Opinion
Case No. 15-10113
04-14-2016
ORDER DENYING PLAINTIFF'S MOTION FOR FEDERAL RULE OF CIVIL PROCEDURE 54(b) CERTIFICATION FOR APPEAL [37]
This matter comes before the Court on Plaintiff's motion to certify the Court's February 5, 2016 order for immediate appeal pursuant to Federal Rule of Civil Procedure 54(b). For the reasons discussed below, the Court DENIES Plaintiff's motion.
On February 5, the Court granted in part and denied in part Defendants' motion for summary judgment. Specifically, the Court granted summary judgment for Defendants on Plaintiff's constitutional and related state law claims of false arrest and/or imprisonment, malicious prosecution, unreasonable seizure without probable cause, and failure to train (Counts II, III, IV, V, and VI). The Court denied summary judgment on Plaintiff's claim of excessive use of force (Count I). Plaintiff now requests that the Court certify as final its February 5 order granting judgment for Defendants on all but one of its claims pursuant to Rule 54(b).
Rule 54(b) permits immediate review of orders in cases involving multiple claims or parties prior to the ultimate disposition of the case. Fed. R. Civ. P. 54(b). The rule provides, "the court may direct the entry of a final judgment as to one or more but fewer than all of the claims or parties only upon an express determination that there is no just reason for delay and upon an express direction for the entry of judgment." Id. To determine whether there is no just reason for delay, the Court must "balance the needs of the parties against the interests of efficient case management." Gen. Acquisition, Inc. v. GenCorp, Inc., 23 F.3d 1022, 1027 (6th Cir. 1994). The Sixth Circuit has articulated the following non-exhaustive list of factors to consider when making this determination:
(1) the relationship between the adjudicated and unadjudicated claims; (2) the possibility that the need for review might or might not be mooted by future developments in the district court; (3) the possibility that the reviewing court might be obliged to consider the same issue a second time; (4) the presence or absence of a claim or counterclaim which could result in set-off against the judgment sought to be made final; (5) miscellaneous factors such as delay, economic and solvency considerations, shortening the time of trial, frivolity of competing claims, expense and the like.Id. at 1030 (internal citation omitted).
Plaintiff argues that the appeal would not be mooted by future developments in the district court. (Dkt. 37, at 12.) Plaintiff further claims "judicial economy is best served by an immediate appeal" and that by not certifying an appeal now, Plaintiff would "be force[d] to unnecessarily spend significant economic resources trying the case twice." (Id. at 12-13.) The Court disagrees.
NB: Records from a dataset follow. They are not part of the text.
/-- **The key set of an admissible block-root map.** For `ρ` admissible (`ρ b ℓ ≤ ℓ`, and `ρ b`
constant on `[ρ b ℓ, ℓ]`) and `s + F ≤ k`, every replica `ℓ` admits `s` distinct positions
`t r : Fin k` at which EVERY earlier replica `ℓ' < ℓ` differing from `ℓ` in fewer than `F` block
roots has the same block root as `ℓ` (these recent earlier replicas form an interval `[ℓ₀, ℓ)`, and
the `≥ k − F + 1 > s` positions where `ℓ₀` agrees with `ℓ` work for all of them).
[cite: HuangSellke2025, §3.3.2 (Lemma 3.22, resampling-chain bookkeeping of the in-tree proof)] -/
theorem slb_exists_darts (k s F : ℕ) (hsF : s + F ≤ k) (ρ : Fin k → Fin (k + 1) → Fin (k + 1))
    (hρ1 : ∀ b ℓ, ρ b ℓ ≤ ℓ) (hρ2 : ∀ b ℓ ℓ', ρ b ℓ ≤ ℓ' → ℓ' ≤ ℓ → ρ b ℓ' = ρ b ℓ)
    (ℓ : Fin (k + 1)) :
    ∃ t : Fin s → Fin k, Function.Injective t ∧ ∀ r (ℓ' : Fin (k + 1)), ℓ' < ℓ →
      #(univ.filter fun b => ρ b ℓ' ≠ ρ b ℓ) < F → ρ (t r) ℓ' = ρ (t r) ℓ := by
  -- the recent earlier replicas `Rc` and the key set `C`, of cardinality `≥ s`
  obtain ⟨Rc, hRc⟩ : ∃ Rc : Finset (Fin (k + 1)),
      ∀ ℓ', ℓ' ∈ Rc ↔ ℓ' < ℓ ∧ #(univ.filter fun b => ρ b ℓ' ≠ ρ b ℓ) < F :=
    ⟨univ.filter _, fun ℓ' => mem_filter.trans (and_iff_right (mem_univ _))⟩
  obtain ⟨C, hC⟩ : ∃ C : Finset (Fin k), ∀ b, b ∈ C ↔ ∀ ℓ' ∈ Rc, ρ b ℓ' = ρ b ℓ :=
    ⟨univ.filter _, fun b => mem_filter.trans (and_iff_right (mem_univ _))⟩
  have hsC : s ≤ #C := by
    rcases Rc.eq_empty_or_nonempty with h | h
    · rw [show C = univ from eq_univ_of_forall fun b => (hC b).2 (by simp [h]), card_univ,
        Fintype.card_fin]
      omega
    · have h0 := ((hRc _).1 (min'_mem Rc h)).2
      have hsub : (univ.filter fun b => ρ b (Rc.min' h) = ρ b ℓ) ⊆ C := by
        refine fun b hb => (hC b).2 fun ℓ' hℓ' => hρ2 b ℓ ℓ' ?_ ((hRc _).1 hℓ').1.le
        exact (mem_filter.1 hb).2 ▸ (hρ1 b _).trans (min'_le Rc ℓ' hℓ')
      have hcard := card_filter_add_card_filter_not (s := (univ : Finset (Fin k)))
        (fun b => ρ b (Rc.min' h) = ρ b ℓ)
      rw [card_univ, Fintype.card_fin] at hcard
      have := card_le_card hsub
      simp only [ne_eq] at h0
      omega
  -- choose `s` darts inside `C`
  refine ⟨fun r => (C.equivFin.symm (Fin.castLE hsC r)).1, fun r r' h =>
    Fin.castLE_injective hsC (C.equivFin.symm.injective (Subtype.val_injective h)),
    fun r ℓ' hlt hF => ?_⟩
  exact (hC _).1 (C.equivFin.symm (Fin.castLE hsC r)).2 ℓ' ((hRc _).2 ⟨hlt, hF⟩)

/-- **Per-replica bound.** For each replica `ℓ`, in cleared-denominator natural-number form:
`#arrays · ν_ℓ · 2^F ≤ (#W ℓ · 2^{k+F} + ℓ · #arrays) · n^s`, where
`W ℓ = {u | ℓ violated, no earlier replica violated}`.
[cite: HuangSellke2025, §3.3.2 (Lemma 3.22, resampling-chain bookkeeping of the in-tree proof)] -/
theorem slb_perReplica (n k s F : ℕ) (hsF : s + F ≤ k) (Y : Fin (k + 1) → Fin n → Bool)
    (ρ : Fin k → Fin (k + 1) → Fin (k + 1)) (hρ1 : ∀ b ℓ, ρ b ℓ ≤ ℓ)
    (hρ2 : ∀ b ℓ ℓ', ρ b ℓ ≤ ℓ' → ℓ' ≤ ℓ → ρ b ℓ' = ρ b ℓ) (ℓ : Fin (k + 1)) :
    Fintype.card (Fin (k + 1) → Fin k → Fin n × Bool) *
          #(univ.filter fun I : Fin s → Fin n =>
            ∀ ℓ' : Fin (k + 1), ℓ' < ℓ → ¬ ∀ r, Y ℓ (I r) = Y ℓ' (I r)) * 2 ^ F ≤
      (#(univ.filter fun u : Fin (k + 1) → Fin k → Fin n × Bool =>
            (∀ b, Y ℓ (u (ρ b ℓ) b).1 ≠ (u (ρ b ℓ) b).2) ∧
              ∀ ℓ' : Fin (k + 1), ℓ' < ℓ → ¬ ∀ b, Y ℓ' (u (ρ b ℓ') b).1 ≠ (u (ρ b ℓ') b).2) *
          2 ^ (k + F) +
        (ℓ : ℕ) * Fintype.card (Fin (k + 1) → Fin k → Fin n × Bool)) * n ^ s := by
  obtain ⟨t, ht, hkey⟩ := slb_exists_darts k s F hsF ρ hρ1 hρ2 ℓ
  set N := Fintype.card (Fin (k + 1) → Fin k → Fin n × Bool)
  set W := univ.filter fun u : Fin (k + 1) → Fin k → Fin n × Bool =>
      (∀ b, Y ℓ (u (ρ b ℓ) b).1 ≠ (u (ρ b ℓ) b).2) ∧
        ∀ ℓ' : Fin (k + 1), ℓ' < ℓ → ¬ ∀ b, Y ℓ' (u (ρ b ℓ') b).1 ≠ (u (ρ b ℓ') b).2
  set Bν := univ.filter fun I : Fin s → Fin n =>
      ∀ ℓ' : Fin (k + 1), ℓ' < ℓ → ¬ ∀ r, Y ℓ (I r) = Y ℓ' (I r) with hBνdef
  -- newness (patterns read at the variables of `ℓ`'s literals on the darts), violation ∧ newness,
  -- the non-recent earlier replicas, joint violations
  obtain ⟨NewS, hNewS⟩ : ∃ NewS : Finset (Fin (k + 1) → Fin k → Fin n × Bool), ∀ u, u ∈ NewS ↔
      ∀ ℓ' : Fin (k + 1), ℓ' < ℓ →
        ¬ ∀ r, Y ℓ (u (ρ (t r) ℓ) (t r)).1 = Y ℓ' (u (ρ (t r) ℓ) (t r)).1 :=
    ⟨univ.filter _, fun u => mem_filter.trans (and_iff_right (mem_univ _))⟩
  obtain ⟨VN, hVN⟩ : ∃ VN : Finset (Fin (k + 1) → Fin k → Fin n × Bool), ∀ u, u ∈ VN ↔
      u ∈ NewS ∧ ∀ b, Y ℓ (u (ρ b ℓ) b).1 ≠ (u (ρ b ℓ) b).2 :=
    ⟨NewS.filter _, fun u => mem_filter⟩
  obtain ⟨NR, hNR⟩ : ∃ NR : Finset (Fin (k + 1)), ∀ ℓ', ℓ' ∈ NR ↔
      ℓ' < ℓ ∧ F ≤ #(univ.filter fun b => ρ b ℓ' ≠ ρ b ℓ) :=
    ⟨univ.filter _, fun ℓ' => mem_filter.trans (and_iff_right (mem_univ _))⟩
  obtain ⟨VV, hVV⟩ : ∃ VV : Fin (k + 1) → Finset (Fin (k + 1) → Fin k → Fin n × Bool), ∀ ℓ' u,
      u ∈ VV ℓ' ↔ (∀ b, Y ℓ (u (ρ b ℓ) b).1 ≠ (u (ρ b ℓ) b).2) ∧
        ∀ b, Y ℓ' (u (ρ b ℓ') b).1 ≠ (u (ρ b ℓ') b).2 :=
    ⟨fun ℓ' => univ.filter _, fun ℓ' u => mem_filter.trans (and_iff_right (mem_univ _))⟩
  -- (3) Claim A: violation + newness ⇒ no recent earlier replica is violated
  have h3 : #VN ≤ #W + ∑ ℓ' ∈ NR, #(VV ℓ') := by
    refine (card_le_card fun u hu => ?_).trans
      ((card_union_le _ _).trans (Nat.add_le_add_left card_biUnion_le _))
    obtain ⟨hNew, hV⟩ := (hVN u).1 hu
    rw [hNewS] at hNew
    rw [mem_union, mem_biUnion]
    by_cases hnr : ∃ ℓ' ∈ NR, ∀ b, Y ℓ' (u (ρ b ℓ') b).1 ≠ (u (ρ b ℓ') b).2
    · obtain ⟨ℓ', hℓ', hV'⟩ := hnr
      exact Or.inr ⟨ℓ', hℓ', (hVV ℓ' u).2 ⟨hV, hV'⟩⟩
    · push Not at hnr
      refine Or.inl (mem_filter.2 ⟨mem_univ _, hV, fun ℓ' hlt hV' => ?_⟩)
      by_cases hFle : F ≤ #(univ.filter fun b => ρ b ℓ' ≠ ρ b ℓ)
      · obtain ⟨b, hb⟩ := hnr ℓ' ((hNR ℓ').2 ⟨hlt, hFle⟩)
        exact hV' b hb
      · obtain ⟨r, hr⟩ := not_forall.1 (hNew ℓ' hlt)
        have h2 := hV' (t r)
        rw [hkey r ℓ' hlt (not_le.1 hFle)] at h2
        exact hr ((Bool.eq_not_iff.2 (hV (t r))).trans (Bool.eq_not_iff.2 h2).symm)
  -- (4) joint violation with a non-recent replica prescribes `≥ k + F` signs
  have h4 : ∀ ℓ' ∈ NR, #(VV ℓ') * 2 ^ (k + F) ≤ N := by
    intro ℓ' hℓ'
    obtain ⟨-, hF⟩ := (hNR ℓ').1 hℓ'
    set D := univ.filter fun b => ρ b ℓ' ≠ ρ b ℓ
    have hD : ∀ b, b ∈ D ↔ ρ b ℓ' ≠ ρ b ℓ := fun b => mem_filter.trans (and_iff_right (mem_univ _))
    have hdisj : Disjoint (univ.image fun b => (ρ b ℓ, b)) (D.image fun b => (ρ b ℓ', b)) := by
      refine disjoint_left.2 fun q hq hq' => ?_
      obtain ⟨b, -, rfl⟩ := mem_image.1 hq
      obtain ⟨b', hb', he⟩ := mem_image.1 hq'
      obtain ⟨h1, rfl⟩ := Prod.mk.inj he
      exact (hD _).1 hb' h1
    obtain ⟨Q, hQdef⟩ : ∃ Q : Finset (Fin (k + 1) × Fin k),
        Q = univ.image (fun b => (ρ b ℓ, b)) ∪ D.image (fun b => (ρ b ℓ', b)) := ⟨_, rfl⟩
    have hcardQ : k + F ≤ #Q := by
      rw [hQdef, card_union_of_disjoint hdisj,
        card_image_of_injective _ (fun b b' h => congrArg Prod.snd h),
        card_image_of_injective _ (fun b b' h => congrArg Prod.snd h), card_univ, Fintype.card_fin]
      omega
    obtain ⟨φ, hφ⟩ : ∃ φ : Fin (k + 1) × Fin k → Fin n → Bool,
        ∀ q v, φ q v = if q.1 = ρ q.2 ℓ then !(Y ℓ v) else !(Y ℓ' v) := ⟨_, fun q v => rfl⟩
    obtain ⟨Bc, hBc⟩ : ∃ Bc : Finset (Fin (k + 1) → Fin k → Fin n × Bool), ∀ u, u ∈ Bc ↔
        ∀ q ∈ Q, (u q.1 q.2).2 = φ q (u q.1 q.2).1 :=
      ⟨univ.filter _, fun u => mem_filter.trans (and_iff_right (mem_univ _))⟩
    have hcount : #Bc * 2 ^ #Q = N :=
      (slb_card_constraints Q φ univ Bc (fun u v _ _ => iff_of_true (mem_univ u) (mem_univ v))
        fun u => by rw [hBc u, and_iff_right (mem_univ u)]).trans card_univ
    have hsub : VV ℓ' ⊆ Bc := by
      intro u hu
      obtain ⟨hV, hV'⟩ := (hVV ℓ' u).1 hu
      refine (hBc u).2 fun q hq => ?_
      rcases mem_union.1 (hQdef ▸ hq) with hq | hq
      · obtain ⟨b, -, rfl⟩ := mem_image.1 hq
        rw [hφ, if_pos rfl]
        exact Bool.eq_not_iff.2 (hV b).symm
      · obtain ⟨b, hb, rfl⟩ := mem_image.1 hq
        rw [hφ, if_neg ((hD b).1 hb)]
        exact Bool.eq_not_iff.2 (hV' b).symm
    calc #(VV ℓ') * 2 ^ (k + F) ≤ #Bc * 2 ^ #Q :=
          Nat.mul_le_mul (card_le_card hsub) (Nat.pow_le_pow_right (by norm_num) hcardQ)
      _ = N := hcount
  -- (5) violation of `ℓ` prescribes `k` signs, newness only reads variables
  have h5 : #VN * 2 ^ k = #NewS := by
    obtain ⟨Q₀, hQ₀def⟩ : ∃ Q₀ : Finset (Fin (k + 1) × Fin k),
        Q₀ = univ.image fun b => (ρ b ℓ, b) := ⟨_, rfl⟩
    have hcardQ₀ : #Q₀ = k := by
      rw [hQ₀def, card_image_of_injective _ (fun b b' h => congrArg Prod.snd h), card_univ,
        Fintype.card_fin]
    have h := slb_card_constraints Q₀ (fun _ v => !(Y ℓ v)) NewS VN
      (fun u v h1 _ => by rw [hNewS, hNewS]; simp only [h1]) fun u => by
      rw [hVN, hQ₀def, forall_mem_image]
      refine and_congr_right fun _ => ?_
      simp only [mem_univ, true_implies]
      exact forall_congr' fun b => ne_comm.trans Bool.eq_not_iff.symm
    rwa [hcardQ₀] at h
  -- (6) the variables on the darts are uniform
  have h6 : #NewS * n ^ s = N * #Bν := by
    have h := slb_card_proj (fun r => (ρ (t r) ℓ, t r)) (fun r r' h => ht (congrArg Prod.snd h))
      NewS Bν fun u => by rw [hNewS, hBνdef, mem_filter, and_iff_right (mem_univ _)]
    have hns : Fintype.card (Fin s → Fin n) = n ^ s := by simp
    rwa [hns] at h
  -- (7) at most `ℓ` non-recent earlier replicas; assemble
  have h7 : #NR ≤ ℓ :=
    (card_le_card fun x hx => mem_Iio.2 ((hNR x).1 hx).1).trans (Fin.card_Iio ℓ).le
  have h47 : (∑ ℓ' ∈ NR, #(VV ℓ')) * 2 ^ (k + F) ≤ ℓ * N :=
    calc (∑ ℓ' ∈ NR, #(VV ℓ')) * 2 ^ (k + F) = ∑ ℓ' ∈ NR, #(VV ℓ') * 2 ^ (k + F) := sum_mul ..
      _ ≤ ∑ ℓ' ∈ NR, N := sum_le_sum h4
      _ ≤ ℓ * N := by rw [sum_const, smul_eq_mul]; exact Nat.mul_le_mul_right _ h7
  calc N * #Bν * 2 ^ F = #VN * 2 ^ (k + F) * n ^ s := by rw [← h6, ← h5, pow_add]; ring
    _ ≤ (#W + ∑ ℓ' ∈ NR, #(VV ℓ')) * 2 ^ (k + F) * n ^ s := by gcongr
    _ = (#W * 2 ^ (k + F) + (∑ ℓ' ∈ NR, #(VV ℓ')) * 2 ^ (k + F)) * n ^ s := by ring
    _ ≤ (#W * 2 ^ (k + F) + ℓ * N) * n ^ s := by gcongr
Here, the adjudicated and unadjudicated claims all stem from the same set of facts: the handcuffing and arrest of Plaintiff in a parking lot outside the Taylor Police Department on the evening of January 20, 2013. (See Dkt. 1.) Certifying some of Plaintiff's claims for appeal now would likely give rise to successive appeals that would turn largely on the same facts. See Lowery v. Fed. Exp. Corp., 426 F.3d 817, 823 (6th Cir. 2006) ("the greater the overlap in the factual basis between the adjudicated and unadjudicated claims, the greater the possibility that [the appellate] court will have to revisit the same facts under a different theory in a second appeal"). Therefore, the need for immediate appeal here does not outweigh the efficiency of having one appeal at the conclusion of the case in its entirety. See Gen. Acquisition, Inc., 23 F.3d at 1027. Moreover, there is a longstanding policy against piecemeal appeals and the Sixth Circuit has stated that Rule 54(b) appeals should be limited to "infrequent harsh cases." Rudd Constr. Equip. Co., Inc. v. Home Ins. Co., 711 F.2d 54, 56 (6th Cir. 1983) (internal citation omitted). Based upon consideration of the above factors and having reviewed the pleadings, the Court cannot conclude that this is one of the "infrequent harsh cases" for which Rule 54(b) certification is warranted.
For the above-stated reasons, Plaintiff's motion for certification under Rule 54(b) is DENIED.
SO ORDERED.
S/Nancy G. Edmunds
Nancy G. Edmunds
United States District Judge Dated: April 14, 2016 I hereby certify that a copy of the foregoing document was served upon counsel of record on April 14, 2016, by electronic and/or ordinary mail.